Alan Penman, business development manager for Walker Fraser Steele, one of Scotland’s oldest firms of chartered surveyors and part of the LSL group of companies, said:
"The last few months have really highlighted how sales at the top of the market can impact the average figures, and how heavily these are effected by government policies. Nevertheless, most areas in Scotland continue to see modest growth despite all that’s been thrown at the market this year."

Key insights

  • The slowdown in November follows October’s rise on the back of cheaper mortgages after the August interest rate cut – one of three significant disruptions this year. The others were the 3% Land and Building Transaction Tax (LBTT) surcharge on second homes in April, which was preceded by a spike in prices; and a slump in June at the time of theBrexit vote. Throughout the whole of the year, prices have trended gently upwards at about 0.15% a month.
  • Transactions of high value properties fell back in November, with just 17, compared to 52 in October. Year to date, there have been 401 transactions over £750,000 against 555 in the whole of 2015 (231 of those in March, ahead of the new LBTT rates). Brexit and the impact of LBTT on homes worth over £750,000 (which pay the top 12% rate) continue to dampen forecasts of price rises for 2017.

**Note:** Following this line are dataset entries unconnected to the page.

/-- **Weak incompressibility removes the smooth part of the transport pairing**, for an
integrable weakly divergence-free `v`, a measurable `δ` with `‖v‖ δ ∈ L¹`, and a smooth `B`:
`∫ δ ⟪v, ∇B⟫ = ∫ (δ - B) ⟪v, ∇B⟫` (`∫ B ⟪v, ∇B⟫ = ½ ∫ ⟪v, ∇(B²)⟫ = 0`). Generalises
`integral_mul_inner_gradient_eq_integral_sub_mul` (a.e.-bounded `v`). [cite: BonicattoCiampaCrippa2023, Thm. 3.3 proof (3.1)–(3.2)] -/
theorem integral_mul_inner_gradient_eq_integral_sub_mul_of_integrable (hδm : AEStronglyMeasurable δ volume)
    (hv : Integrable v volume) (hvδ : Integrable (fun y => ‖v y‖ * δ y) volume)
    (hdiv : FunctionSpaces.Torus.IsWeaklyDivFree v)
    {B : UnitAddTorus d → ℝ} (hB : FunctionSpaces.Torus.IsSmooth B) :
    ∫ y, δ y * ⟪v y, FunctionSpaces.Torus.gradient B y⟫_ℝ = ∫ y, (δ - B) y * ⟪v y, FunctionSpaces.Torus.gradient B y⟫_ℝ := by
  obtain ⟨Cg, hCg⟩ := FunctionSpaces.Torus.exists_forall_norm_le_of_continuous hB.gradient.continuous
  obtain ⟨CB, hCB⟩ := FunctionSpaces.Torus.exists_forall_norm_le_of_continuous hB.continuous
  have hm : AEStronglyMeasurable (fun y => ⟪v y, FunctionSpaces.Torus.gradient B y⟫_ℝ) volume :=
    hv.aestronglyMeasurable.inner hB.gradient.continuous.aestronglyMeasurable
  have i1 : Integrable (fun y => δ y * ⟪v y, FunctionSpaces.Torus.gradient B y⟫_ℝ) volume := by
    refine Integrable.mono' (hvδ.norm.const_mul Cg) (hδm.mul hm) (Eventually.of_forall fun y => ?_)
    rw [norm_mul, Real.norm_eq_abs, Real.norm_eq_abs, norm_mul, norm_norm, Real.norm_eq_abs]
    calc |δ y| * |⟪v y, FunctionSpaces.Torus.gradient B y⟫_ℝ| ≤ |δ y| * (‖v y‖ * Cg) := by
          gcongr
          exact (abs_real_inner_le_norm _ _).trans (mul_le_mul_of_nonneg_left (hCg _) (norm_nonneg _))
      _ = Cg * (‖v y‖ * |δ y|) := by ring
  have i2 : Integrable (fun y => B y * ⟪v y, FunctionSpaces.Torus.gradient B y⟫_ℝ) volume := by
    refine Integrable.mono' (hv.norm.const_mul (CB * Cg)) (hB.continuous.aestronglyMeasurable.mul hm)
      (Eventually.of_forall fun y => ?_)
    rw [norm_mul, Real.norm_eq_abs, Real.norm_eq_abs]
    have h1 : |B y| ≤ CB := by simpa [Real.norm_eq_abs] using hCB y
    have hCB0 : 0 ≤ CB := (abs_nonneg _).trans h1
    calc |B y| * |⟪v y, FunctionSpaces.Torus.gradient B y⟫_ℝ| ≤ CB * (‖v y‖ * Cg) := by
          gcongr
          exact (abs_real_inner_le_norm _ _).trans (mul_le_mul_of_nonneg_left (hCg _) (norm_nonneg _))
      _ = CB * Cg * ‖v y‖ := by ring
  simp_rw [Pi.sub_apply, sub_mul]
  rw [integral_sub i1 i2, integral_mul_inner_gradient_eq_zero hB hdiv, sub_zero]
end RotatedFans

end Literature.Probability.Percolation.MarkedLoops

/-! ## The lattice side: rotating the domain -/

namespace Literature.Probability.Percolation.MarkedLoops

open Literature.Probability.Percolation Literature.Probability.LatticeModels
open Literature.Probability.Percolation.FivePoint (side xiDeg XiLinked tau)
open TriMarkedDomain

/-! ### Rotating the domain is rotating the weight -/

section DomainRotation

variable {n : ℕ} (D : TriMarkedDomain (n + 2))

/-- ★ **the link relation of a configuration in the ROTATED domain** is the back-rotated link relation: `u'_a = u_{a+1}`.
[cite: KhristoforovSmirnov2021, §1.2 (arXiv v1 p. 2: cyclic indexing); BollobasRiordan2006, Ch. 7 §7.2.3 p. 197 (re-marking by relabelling; verbatim «follow by relabelling the domain», §7.2.4, proof of Lemma 13)] -/
theorem linkRel_rotate (ξ : Finset (Sym2 (Site 2))) : linkRel D.rotate ξ = relMap (rot (n + 2)).symm (linkRel D ξ) := by
  ext ⟨a, b⟩
  rw [mem_relMap, Equiv.symm_symm, mem_linkRel, mem_linkRel, rotate_yc, rotate_yc, finRotate_apply, finRotate_apply]
  have e : a + 1 ≠ b + 1 ↔ a ≠ b := not_congr (add_left_injective (1 : Fin (n + 2))).eq_iff
  rw [e]

open Classical in
/-- the weight of a configuration in the rotated domain is the back-rotated weight in the original domain.
[cite: KhristoforovSmirnov2021, §2 Definition 3 (arXiv v1 p. 4); §1.2 (p. 2)] -/
theorem gkW_rotate (wt : Fin (n + 2) → Finset (Fin (n + 2) × Fin (n + 2)) → ℂ) (v : HexVertex) (i : Fin 3) (s : HexVertex)
    (ξ : Finset (Sym2 (Site 2))) :
    GkW (D := D.rotate) wt v i s ξ = GkW (D := D) (rotW (rot (n + 2)).symm wt) v i s ξ := by
  unfold GkW rotW
  rw [linkRel_rotate]
  rw [← Equiv.sum_comp (rot (n + 2)) (fun j => if InClassX D (faceVertex v (i + 1)) (faceVertex v (i + 2)) s j ξ then
      wt ((rot (n + 2)).symm j) (relMap (rot (n + 2)).symm (linkRel D ξ)) else 0)]
  refine Finset.sum_congr rfl fun j _ => ?_
  simp only [rotate_inClassX, finRotate_apply, finRotate_symm_apply, add_sub_cancel_right]

/-- ★★ **ROTATING THE DOMAIN IS ROTATING THE WEIGHT**: the class-weighted `k`-disorder observable of `wt` on the rotated domain `D.rotate`
(marks `u'_a = u_{a+1}`) equals the observable of the back-rotated weight `(j, L) ↦ wt (j − 1) (L − 1)` on `D`.
[cite: KhristoforovSmirnov2021, §2 Definition 3 (arXiv v1 p. 4: `u₁, u₂, u₃` in counterclockwise order); BollobasRiordan2006, Ch. 7 §7.2.3 p. 197] -/
theorem obsW_rotate (wt : Fin (n + 2) → Finset (Fin (n + 2) × Fin (n + 2)) → ℂ) (v : HexVertex) (i : Fin 3) :
    ObsW D.rotate wt v i = ObsW D (rotW (rot (n + 2)).symm wt) v i := by
  unfold ObsW
  rw [rotate_TXb, rotate_TXb]
  simp only [gkW_rotate]

/-- hence **discrete holomorphicity on the rotated domain is holomorphicity of the back-rotated weight.**
[cite: KhristoforovSmirnov2021, §2 Lemma 4 eq. (3) (arXiv v1 p. 4)] -/
theorem holomorphicW_rotate_iff (wt : Fin (n + 2) → Finset (Fin (n + 2) × Fin (n + 2)) → ℂ) :
    HolomorphicW D.rotate wt ↔ HolomorphicW D (rotW (rot (n + 2)).symm wt) := by
  unfold HolomorphicW
  simp only [rotate_allSides, obsW_rotate]

end DomainRotation

end Literature.Probability.Percolation.MarkedLoops
/-!
# Stochastic rounding in low-precision formats LVIII — the biased schemes `SR_ε` / signed-`SR_ε`
# of Xia–Massei–Hochstenbach–Koren ARE limited-randomness SR steps: dictionary, exact bias,
# n-step envelope, mean-square error and the half-cell optimality criterion

HONEST FRAMING: certified error envelopes and provably optimal rounding/accumulation schemes for
low-precision formats under stated cost models; every table by two implementations; no hardware or
vendor claims.

`Literature/ComputerArithmetic/XiaEtAl2022/BiasedSR` types Def. 2–3 and eqs. (3)–(4) of
[XiaEtAl2022] verbatim: `SR_ε(x)` rounds to `⌊x⌋` with probability `φ(1 − q(x) − sign(x)ε)` (`q` the
exact-SR up-probability, `φ` clipping to `[0,1]`), i.e. it spends a bias of (at most) `ε(⌈x⌉ − ⌊x⌋)`
AWAY FROM ZERO; signed-`SR_ε` spends it in the direction `−sign(v)`.  This file places both schemes
inside the venture's framework and reads off everything the framework knows:

1. DICTIONARY (`srEpsE_eq_stepQ`): for `c` in the hull of a value set `F ∋ 0`,
   `E f(SR_ε(c)) = stepQ F q_ε c f` with the away-probability function `q_ε(θ) = min(1, θ + ε)`
   (`qAway`) of file VII/XIX (`LowPrec/SRLimitedBits`: a saturating step whose probability of
   rounding AWAY from zero is `q(θ)`, `θ` the exact away-probability).  `q_ε` maps `[0,1]` into
   `[0,1]`, deviates from the identity by `≤ ε` and lies above it (`qAway_mem`, `qAway_dev`,
   `le_qAway`) — the mirror image of the P3109 `StochasticA` floor rule, which lies below.
2. EXACT BIAS (`stepQ_qAway_bias`): on the nonnegative side `E SR_ε(c) − c = min(⌈c⌉ − c, ε(⌈c⌉ − ⌊c⌋))`
   — eq. (3) of the source without case distinction; n-STEP ENVELOPE (`accExpQ_qAway_bias_le`): for
   recursive summation with every addition rounded by `SR_ε`, no saturation and gaps `≤ G`,
   `|E ŝ_n − s_n| ≤ n·ε·G` (file XIX's theorem instantiated; exact SR: `0`).
3. MEAN-SQUARE ERROR and OPTIMALITY.  Any two-point law on the cell of `c` with up-probability
   `π ∈ [0,1]` has `MSE = v_F(c) + bias·(⌊c⌋ + ⌈c⌉ − 2c)` (file LV) and is MSE-optimal among ALL
   randomised roundings with the same `|bias|` iff `bias·(⌊c⌋ + ⌈c⌉ − 2c) ≤ 0` (file LVII,
   `twoPoint_budget_iff` here).  Since the bias of `SR_ε(c)` has the sign of `c` and is nonzero off
   the grid (`sgn_mul_srEps_bias_pos`), **`SR_ε(c)` is MSE-optimal for the bias it spends iff `|c|`
   lies in the UPPER half of its cell** (`srEps_optimal_iff`: `0 ≤ sign(c)·(2c − ⌊c⌋ − ⌈c⌉)`); on the
   lower half the same `|bias|` spent toward zero would be strictly better.  Likewise **signed-`SR_ε`
   (bias of sign `−sign v`) is optimal for its bias iff `0 ≤ sign(v)·(⌊c⌋ + ⌈c⌉ − 2c)`**, i.e. iff `c`
   lies in the half-cell on the side it is pushed to (`signedSrEps_optimal_iff`).  For the source's
   use (gradient descent with the bias in the descent direction) this says: the extra bias is free —
   costs no mean-square error beyond the optimum for that bias — exactly when the exact update
   already lies past the midpoint of its cell in the descent direction.
4. FP4 witness (kernel, `FP4.e2m1_srEps_witness`): E2M1, `ε = 1/4`, cell `[1, 3/2]`: at `c = 9/8`
   (lower half) `SR_ε` has down-probability `1/2`, bias `1/8`, MSE `5/64` against the optimum `1/64`
   for that bias; at `c = 11/8` (upper half) it rounds up surely, bias `1/8`, MSE `1/64` = the optimum.
Certificates: `certs/sr/gen12/xia/` (A: this dictionary; B: the source's definitions literally).

PRIOR ART for the frontier / budget theorems of files LV and LVII (found after they landed; recorded
here and in the paper): [XiaEtAl2020, §4, (4.1)–(4.7)] POSE the pointwise bias–variance trade-off of a
two-point randomised rounding (variance `δ²p(1−p)`, bias `B(p)`, constraints `V ≤ V_max`,
`|B| ≤ B_max`) as a multi-objective optimisation problem and solve a penalised scalarisation
NUMERICALLY (particle-swarm optimisation; their distributions D1, D2).  File LVII is the closed-form
solution of the constrained-bias instance (§4.2.4 there; for a fixed mean, variance and MSE differ by
the constant `B²`), proved over all laws on any finite `F`; the problem itself is theirs.
-/

namespace Summit.Ventures.CertifiedArithmetic.LowPrec.SR

open Literature.ComputerArithmetic.ConnollyHighamMary2021
open Literature.ComputerArithmetic.XiaEtAl2022
open Finset

section Generic

variable {K : Type*} [Field K] [LinearOrder K] [IsStrictOrderedRing K]

/-! ### The away-probability function of `SR_ε` -/

/-- `q_ε(θ) = min(1, θ + ε)`: probability of rounding AWAY from zero under `SR_ε`, as a function of
the exact away-probability `θ`. -/
def qAway (ε θ : K) : K := min 1 (θ + ε)

/-- `q_ε` maps `[0,1]` into `[0,1]` (`0 ≤ ε`). -/
theorem qAway_mem {ε : K} (hε : 0 ≤ ε) :
    ∀ θ : K, 0 ≤ θ → θ ≤ 1 → 0 ≤ qAway ε θ ∧ qAway ε θ ≤ 1 := by
  intro θ h0 _
  exact ⟨le_min zero_le_one (by linarith), min_le_left _ _⟩

/-- `|q_ε(θ) − θ| ≤ ε` on `[0,1]` (`0 ≤ ε`). -/
theorem qAway_dev {ε : K} (hε : 0 ≤ ε) : ∀ θ : K, 0 ≤ θ → θ ≤ 1 → |qAway ε θ - θ| ≤ ε := by
  intro θ _ h1
  unfold qAway
  rw [abs_le]
  constructor
  · rcases min_choice (1 : K) (θ + ε) with h | h <;> rw [h] <;> linarith
  · linarith [min_le_right (1 : K) (θ + ε)]

/-- `q_ε` lies above the identity on `[0,1]`: `SR_ε` is biased AWAY from zero (`0 ≤ ε`). -/
theorem le_qAway {ε θ : K} (hε : 0 ≤ ε) (h1 : θ ≤ 1) : θ ≤ qAway ε θ :=
  le_min h1 (by linarith)

/-! ### Two-point laws on a cell as `stepQ` with a constant probability function -/

/-- The constant away-probability function realising up-probability `π` at `c`. -/
def constQ (F : Finset K) (c π : K) : K → K :=
  if 0 ≤ dn F c then fun _ => π else fun _ => 1 - π

omit [IsStrictOrderedRing K] in
/-- Its up-probability is `π`. -/
theorem pUpQ_constQ (F : Finset K) (c π : K) : LimitedBits.pUpQ F (constQ F c π) c = π := by
  unfold LimitedBits.pUpQ constQ
  split_ifs <;> ring

omit [IsStrictOrderedRing K] in
/-- The two-point law `⌈c⌉` w.p. `π`, `⌊c⌋` w.p. `1 − π` is `stepQ F (constQ F c π) c`. -/
theorem stepQ_constQ (F : Finset K) (c π : K) (f : K → K) :
    LimitedBits.stepQ F (constQ F c π) c f = π * f (up F c) + (1 - π) * f (dn F c) := by
  unfold LimitedBits.stepQ; rw [pUpQ_constQ]

/-- **Optimality criterion for a two-point cell law** (file LVII made explicit): with up-probability
`π ∈ [0,1]` and bias `β = π⌈c⌉ + (1−π)⌊c⌋ − c`, the law attains the least MSE among ALL randomised
roundings into `F` with `|bias| ≤ |β|` iff `β·(⌊c⌋ + ⌈c⌉ − 2c) ≤ 0`. -/
theorem twoPoint_budget_iff {F : Finset K} {c : K} (hc : InHull F c) {π : K} (h0 : 0 ≤ π)
    (h1 : π ≤ 1) :
    π * (up F c - c) ^ 2 + (1 - π) * (dn F c - c) ^ 2
        = budgetMSE F c |π * up F c + (1 - π) * dn F c - c|
      ↔ (π * up F c + (1 - π) * dn F c - c) * (dn F c + up F c - 2 * c) ≤ 0 := by
  have h := stepQ_sq_eq_budget_iff F (constQ F c π) hc (by rw [pUpQ_constQ]; exact h0)
    (by rw [pUpQ_constQ]; exact h1)
  simpa only [stepQ_constQ] using h

/-- Sign version: if the bias `β` satisfies `0 < s·β` for a sign `s` with `s·s = 1`, the criterion reads
`s·(⌊c⌋ + ⌈c⌉ − 2c) ≤ 0`. -/
theorem mul_nonpos_iff_of_sign {s β e : K} (hs : s * s = 1) (hβ : 0 < s * β) :
    β * e ≤ 0 ↔ s * e ≤ 0 := by
  have hβ' : β = s * (s * β) := by rw [← mul_assoc, hs, one_mul]
  constructor
  · intro h
    have : s * e * (s * β) ≤ 0 := by
      calc s * e * (s * β) = (s * s) * (β * e) := by ring
        _ = β * e := by rw [hs, one_mul]
        _ ≤ 0 := h
    by_contra hne
    push Not at hne
    have := mul_pos hne hβ
    linarith
  · intro h
    rw [hβ']
    have : s * (s * β) * e = (s * e) * (s * β) := by ring
    rw [this]
    exact mul_nonpos_of_nonpos_of_nonneg h hβ.le

/-! ### The dictionary -/

omit [IsStrictOrderedRing K] in
/-- In the hull, the venture's candidates and up-probability are the literature's. -/
theorem dn_up_pUp_of_inHull {F : Finset K} {c : K} (hc : InHull F c) :
    dn F c = roundDown F c ∧ up F c = roundUp F c ∧ pUp F c = probUp F c := by
  simp [dn, up, pUp, clamp_eq_self hc]

omit [IsStrictOrderedRing K] in
/-- Off the grid (`⌊c⌋ < ⌈c⌉`) a hull point is nonzero when `0 ∈ F`, and its sign is decided by the
side of the cell: `0 ≤ ⌊c⌋ ⇒ 0 < c`, `⌊c⌋ < 0 ⇒ c < 0`. -/
theorem sign_of_cell {F : Finset K} {c : K} (hc : InHull F c) (h0 : (0 : K) ∈ F)
    (hdu : dn F c < up F c) : (0 ≤ dn F c → 0 < c) ∧ (dn F c < 0 → c < 0) := by
  obtain ⟨hd, hu, _⟩ := dn_up_pUp_of_inHull hc
  have hcF : c ∉ F := by
    intro hcm
    rw [hd, hu, roundDown_eq_self_of_mem hcm, roundUp_eq_self_of_mem hcm] at hdu
    exact lt_irrefl _ hdu
  have hc0 : c ≠ 0 := fun h => hcF (h ▸ h0)
  have hdc := dn_le_of_inHull hc
  have hcu := le_up_of_inHull hc
  constructor
  · intro hd0
    exact lt_of_le_of_ne (hd0.trans hdc) (Ne.symm hc0)
  · intro hdn
    rcases mem_le_dn_or_up_le (c := c) h0 with h | h
    · exact absurd hdn (not_lt.mpr h)
    · exact lt_of_le_of_ne (hcu.trans h) hc0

  • Despite the challenges, high value areas have seen some of the biggest price increases over the last year. East Dunbartonshire saw the greatest increase in prices, up 12.3% in thelast 12 months to make it the third most expensive local authority, with an average price of £239,789. East Renfrewshire, which has overtaken Edinburgh to become the most expensive area, has increased 10.5%, with prices at £255,523. Only Clackmannanshire can also boast double digit growth over the year, with prices increasing 11.3%.
  • On a monthly basis, Argyll and Bute, up 3.9% saw the biggest increase, again reflecting the impact of high value properties, with two sales of houses close to £1 million each pushing up the figure. The biggest falls in prices were seen in Inverclyde and North Ayrshire, down 4.5% and 5.3% respectively in November. The cheapest areas other than Na h-Eileanan Siar, they have also seen some of the poorest annual performance. Overall, though, 24 of Scotland’s 32 areas have seen price rises over the last year.